I’m Fine, Well Not Fine Exactly, But Normal Considering
I’m healthy and that’s all that counts.
I’m so sick of hearing about the “new normal.”
I want the old normal back, the one where I’m an old lady nobody pays attention to, instead of the person everyone looks on with dread. The old person who’s a serious drain on the health care system who might get a ventilator that could keep you or your loved one alive.
Why give me a ventilator? I’m 80 years old. What’s my life worth, anyway?
That’s a question for another article, one I’m in the process of writing.
That’s good news, to me, at least. Because for the last week, I haven’t been able to put two sentences together that made sense, and for me, that’s a change.
I’ve been writing daily for almost a quarter of a century, and this dry spell is proof of the toll of the pandemic. Not just on me, but everyone.
I’m fine, meaning I’m healthy. I’m in the high-risk group, so the fact that my temperature is normal every day is a very good sign.
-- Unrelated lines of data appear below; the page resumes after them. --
import Literature.Algebra.Polynomial.PolyaSzegoHalfLine
import HarnessLib

/-!
# Markov–Lukács: polynomials non-negative on a compact interval (weak / sums-of-squares form)

A real polynomial `p` which is non-negative on `[a, b]` (`a < b`) is

* `p = Σᵢ fᵢ² + (X − a)(b − X) · Σᵢ gᵢ²` with `deg fᵢ ≤ d`, `deg gᵢ ≤ d − 1` if `deg p ≤ 2d`
  (`markovLukacs_even`), and
* `p = (X − a) · Σᵢ fᵢ² + (b − X) · Σᵢ gᵢ²` with `deg fᵢ, deg gᵢ ≤ d` if `deg p ≤ 2d + 1`
  (`markovLukacs_odd`),

with finitely many real polynomials `fᵢ, gᵢ`; conversely every polynomial of either shape is
non-negative on `[a, b]` (`eval_nonneg_of_eq_even`, `eval_nonneg_of_eq_odd`,
`markovLukacs_even_iff`, `markovLukacs_odd_iff`). Packaged with Mathlib's `IsSumSq` this is
literally Blekherman–Parrilo–Thomas, Thm 3.72 (`exists_isSumSq_even`, `exists_isSumSq_odd`): the
degree bounds are what makes non-negativity on an interval a semidefinite feasibility problem of
known size.

## Proof (Powers–Reznick, §2)

Everything is reduced to the half-line theorem `Literature.Algebra.Polynomial.polyaSzego_halfLine`
(`P ≥ 0` on `[0, ∞)`, `deg P ≤ 2S + 1` ⟹ `P = Σ fᵢ² + X Σ gᵢ²`, `deg fᵢ, gᵢ ≤ S`) by the
**Goursat transform** of degree `m` (Powers–Reznick eq. (3)),
`goursat m f = Σₖ fₖ (1 − X)ᵏ (1 + X)^(m−k)`, i.e. `(goursat m f)(x) = (1 + x)ᵐ f((1 − x)/(1 + x))`
(`eval_goursat`). It maps polynomials non-negative on `[−1, 1]` to polynomials non-negative on
`[0, ∞)` (`goursat_eval_nonneg`, the easy half of Goursat's lemma, Powers–Reznick Lemma 1) and is
an involution up to the factor `2ᵐ` (`goursat_goursat`, Powers–Reznick eq. (4)). For `p ≥ 0` on
`[−1, 1]` with `deg p ≤ m` one writes `goursat m p = Σ fᵢ² + X Σ gᵢ²` by the half-line theorem and
transforms back: with `y = (1 − x)/(1 + x)` one has `(1 + x)(1 + y) = 2`, hence
`2ᵐ p(x) = (1 + x)ᵐ (goursat m p)(y)`, and `(1 + x)^(2r) h(y)² = (goursat r h)(x)²`,
`(1 + x) · y = 1 − x`. For `m = 2d` the top coefficient of `goursat m p` (degree `≤ 2d`) forces
`deg gᵢ ≤ d − 1`, giving `2^(2d) p = Σ (goursat d fᵢ)² + (1 − X²) Σ (goursat (d−1) gᵢ)²`
(`markovLukacs_even_unit`); for `m = 2d + 1`,
`2^(2d+1) p = (1 + X) Σ (goursat d fᵢ)² + (1 − X) Σ (goursat d gᵢ)²` (`markovLukacs_odd_unit`).
These polynomial identities are proved by comparing values at all `x > 0`
(`Polynomial.eq_of_infinite_eval_eq`). A general interval `[a, b]` is pulled back to `[−1, 1]`
along `x ↦ ((b − a) x + (a + b))/2` and the identity is transported by comparing values
everywhere (`Polynomial.funext`).

## What is NOT here

* The sharp forms with a *single* square in each sum (Lukács; Pólya–Szegő VI.47) resp. the
  two-square forms, and Fekete's version (Pólya–Szegő VI.46); only the weak forms with finitely
  many squares — all that semidefinite / moment duality uses — are formalised (`fekete_weak` is the
  weak form of VI.46).
* Strict positivity versions (`Pd`) of Goursat's lemma and the Bernstein / Hausdorff `(1−x)ⁱ(1+x)ʲ`
  certificates with positive coefficients studied in the rest of Powers–Reznick.

## References

* V. Powers, B. Reznick, *Polynomials that are positive on an interval*, Trans. AMS 352 (2000)
  4677–4692, §2: eq. (3), (4), Lemma 1 (Goursat's lemma), Prop. 2, Cor. 3.
  [cite: PowersReznick2000, §2]
* G. Blekherman, P. Parrilo, R. Thomas (eds.), *Semidefinite Optimization and Convex Algebraic
  Geometry*, SIAM (2012), Thm 3.72. [cite: BlekhermanParriloThomas2012, Thm 3.72]
* G. Pólya, G. Szegő, *Problems and Theorems in Analysis II*, Springer (1976), Part VI §6,
  Problems 46 (Fekete), 47 (Lukács). [cite: PolyaSzego1976, Part VI Problems 46-47]
-/

noncomputable section

open Polynomial Finset
open scoped BigOperators

namespace Literature.Algebra.Polynomial.MarkovLukacs

/-! ## The Goursat transform -/

/-- The **Goursat transform** of degree `m` of a real polynomial `f = Σₖ fₖ Xᵏ`:
`goursat m f = Σ_{k ≤ m} fₖ (1 − X)ᵏ (1 + X)^(m − k)`, the polynomial `(1 + X)ᵐ f((1 − X)/(1 + X))`
when `deg f ≤ m` (Powers–Reznick 2000, §2 eq. (3)). [cite: PowersReznick2000, §2 eq. (3)] -/
def goursat (m : ℕ) (f : ℝ[X]) : ℝ[X] :=
  ∑ k ∈ Finset.range (m + 1), C (f.coeff k) * (1 - X) ^ k * (1 + X) ^ (m - k)

/-- The Goursat transform is additive. [cite: PowersReznick2000, §2 eq. (3)] -/
theorem goursat_add (m : ℕ) (f g : ℝ[X]) : goursat m (f + g) = goursat m f + goursat m g := by
  simp only [goursat, coeff_add, C_add, add_mul, Finset.sum_add_distrib]

/-- The Goursat transform commutes with scalars. [cite: PowersReznick2000, §2 eq. (3)] -/
theorem goursat_C_mul (m : ℕ) (c : ℝ) (f : ℝ[X]) :
    goursat m (C c * f) = C c * goursat m f := by
  simp only [goursat, coeff_C_mul, C_mul, Finset.mul_sum, mul_assoc]

/-- `goursat m 0 = 0`. [cite: PowersReznick2000, §2 eq. (3)] -/
theorem goursat_zero (m : ℕ) : goursat m 0 = 0 := by
  simp [goursat]

/-- `deg (1 − X) ≤ 1`. [folklore] -/
private theorem natDegree_one_sub_X_le : (1 - X : ℝ[X]).natDegree ≤ 1 :=
  (natDegree_sub_le _ _).trans (by simp)

/-- `deg (1 + X) ≤ 1`. [folklore] -/
private theorem natDegree_one_add_X_le : (1 + X : ℝ[X]).natDegree ≤ 1 :=
  (natDegree_add_le _ _).trans (by simp)

/-- `deg (goursat m f) ≤ m`. [cite: PowersReznick2000, §2 Lemma 1] -/
theorem natDegree_goursat_le (m : ℕ) (f : ℝ[X]) : (goursat m f).natDegree ≤ m := by
  unfold goursat
  refine natDegree_sum_le_of_forall_le _ _ fun k hk => ?_
  have hk' : k ≤ m := Nat.lt_succ_iff.mp (Finset.mem_range.mp hk)
  calc (C (f.coeff k) * (1 - X) ^ k * (1 + X) ^ (m - k)).natDegree
      ≤ (C (f.coeff k) * (1 - X) ^ k).natDegree + ((1 + X : ℝ[X]) ^ (m - k)).natDegree :=
        natDegree_mul_le
    _ ≤ k * 1 + (m - k) * 1 :=
        Nat.add_le_add
          ((natDegree_C_mul_le _ _).trans (natDegree_pow_le_of_le k natDegree_one_sub_X_le))
          (natDegree_pow_le_of_le (m - k) natDegree_one_add_X_le)
    _ = m := by omega

/-- **Evaluation of the Goursat transform**: for `deg f ≤ m` and `1 + x ≠ 0`,
`(goursat m f)(x) = (1 + x)ᵐ · f((1 − x)/(1 + x))` (Powers–Reznick 2000, §2 eq. (3)).
[cite: PowersReznick2000, §2 eq. (3)] -/
theorem eval_goursat {m : ℕ} {f : ℝ[X]} (hf : f.natDegree ≤ m) {x : ℝ} (hx : 1 + x ≠ 0) :
    (goursat m f).eval x = (1 + x) ^ m * f.eval ((1 - x) / (1 + x)) := by
  rw [eval_eq_sum_range' (Nat.lt_succ_of_le hf) ((1 - x) / (1 + x)), Finset.mul_sum]
  simp only [goursat, eval_finsetSum, eval_mul, eval_pow, eval_C, eval_sub, eval_add, eval_one,
    eval_X]
  refine Finset.sum_congr rfl fun k hk => ?_
  have hk' : k ≤ m := Nat.lt_succ_iff.mp (Finset.mem_range.mp hk)
  have hsplit : (1 + x) ^ m = (1 + x) ^ k * (1 + x) ^ (m - k) := by
    rw [← pow_add, Nat.add_sub_of_le hk']
  rw [hsplit, div_pow]
  field_simp

/-- **Goursat's lemma (non-negativity half).** If `deg f ≤ m` and `f ≥ 0` on `[−1, 1]` then
`goursat m f ≥ 0` on `[0, ∞)`: for `y ≥ 0`, `(1 − y)/(1 + y) ∈ (−1, 1]`
(Powers–Reznick 2000, Lemma 1). [cite: PowersReznick2000, §2 Lemma 1] -/
theorem goursat_eval_nonneg {m : ℕ} {f : ℝ[X]} (hf : f.natDegree ≤ m)
    (hpos : ∀ x ∈ Set.Icc (-1 : ℝ) 1, 0 ≤ f.eval x) {y : ℝ} (hy : 0 ≤ y) :
    0 ≤ (goursat m f).eval y := by
  have hy1 : (0 : ℝ) < 1 + y := by linarith
  rw [eval_goursat hf hy1.ne']
  refine mul_nonneg (pow_nonneg hy1.le _) (hpos _ ⟨?_, ?_⟩)
  · rw [le_div_iff₀ hy1]; linarith
  · rw [div_le_one hy1]; linarith

/-- **The Goursat transform is an involution up to `2ᵐ`**: for `deg f ≤ m`,
`goursat m (goursat m f) = 2ᵐ · f` (Powers–Reznick 2000, §2 eq. (4)): with `y = (1 − x)/(1 + x)`
one has `(1 − y)/(1 + y) = x` and `(1 + x)(1 + y) = 2`. [cite: PowersReznick2000, §2 eq. (4)] -/
theorem goursat_goursat {m : ℕ} {f : ℝ[X]} (hf : f.natDegree ≤ m) :
    goursat m (goursat m f) = C ((2 : ℝ) ^ m) * f := by
  apply eq_of_infinite_eval_eq
  apply (Set.Ioi_infinite (0 : ℝ)).mono
  rintro x (hx : 0 < x)
  have h1 : (1 : ℝ) + x ≠ 0 := by positivity
  have h2 : (1 + x) * (1 + (1 - x) / (1 + x)) = 2 := by
    field_simp
    ring
  have hy1 : (1 : ℝ) + (1 - x) / (1 + x) ≠ 0 := by
    intro h
    rw [h, mul_zero] at h2
    norm_num at h2
  have hyx : (1 - (1 - x) / (1 + x)) / (1 + (1 - x) / (1 + x)) = x := by
    rw [div_eq_iff hy1]
    field_simp
    ring
  show eval x _ = eval x _
  rw [eval_goursat (natDegree_goursat_le m f) h1, eval_goursat hf hy1, hyx, eval_mul, eval_C,
    ← mul_assoc, ← mul_pow, h2]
I attribute that to the fact that I am in my fourth week of strict self-quarantine. The first two because I had a mild, contagious illness that has since resolved, and which was a blessing in disguise; it took me out of circulation when the pandemic blew up.
I also live in San Francisco. We were the first in the US to receive the shelter in place order. I don’t leave my apartment for any reason, which also keeps me out of range of the virus. I am so fortunate to have neighbors who do all my shopping and mail collecting and leave it outside my door.
In terms of health, I’m fine. My mental health is mostly fine. As a writer and single woman, I’m used to spending a great deal of time alone. I’m disciplined about getting my work done and enjoy solitude and entertaining myself.
I’m a born again hermit, but also very social. The last to leave a party.
But the crisis is taking a toll, nonetheless.
I’m not depressed, as far as I can tell. I’ve had depression in my younger days, and I know the signs. I have moments of terror about the virus. I think that’s a normal, healthy reaction to this reality.
I haven’t totally collapsed. I do some exercise every day, I keep in touch with my family and friends. I get dressed in nice clothes and put on makeup and jewelry to keep my spirits up and make my bed each morning.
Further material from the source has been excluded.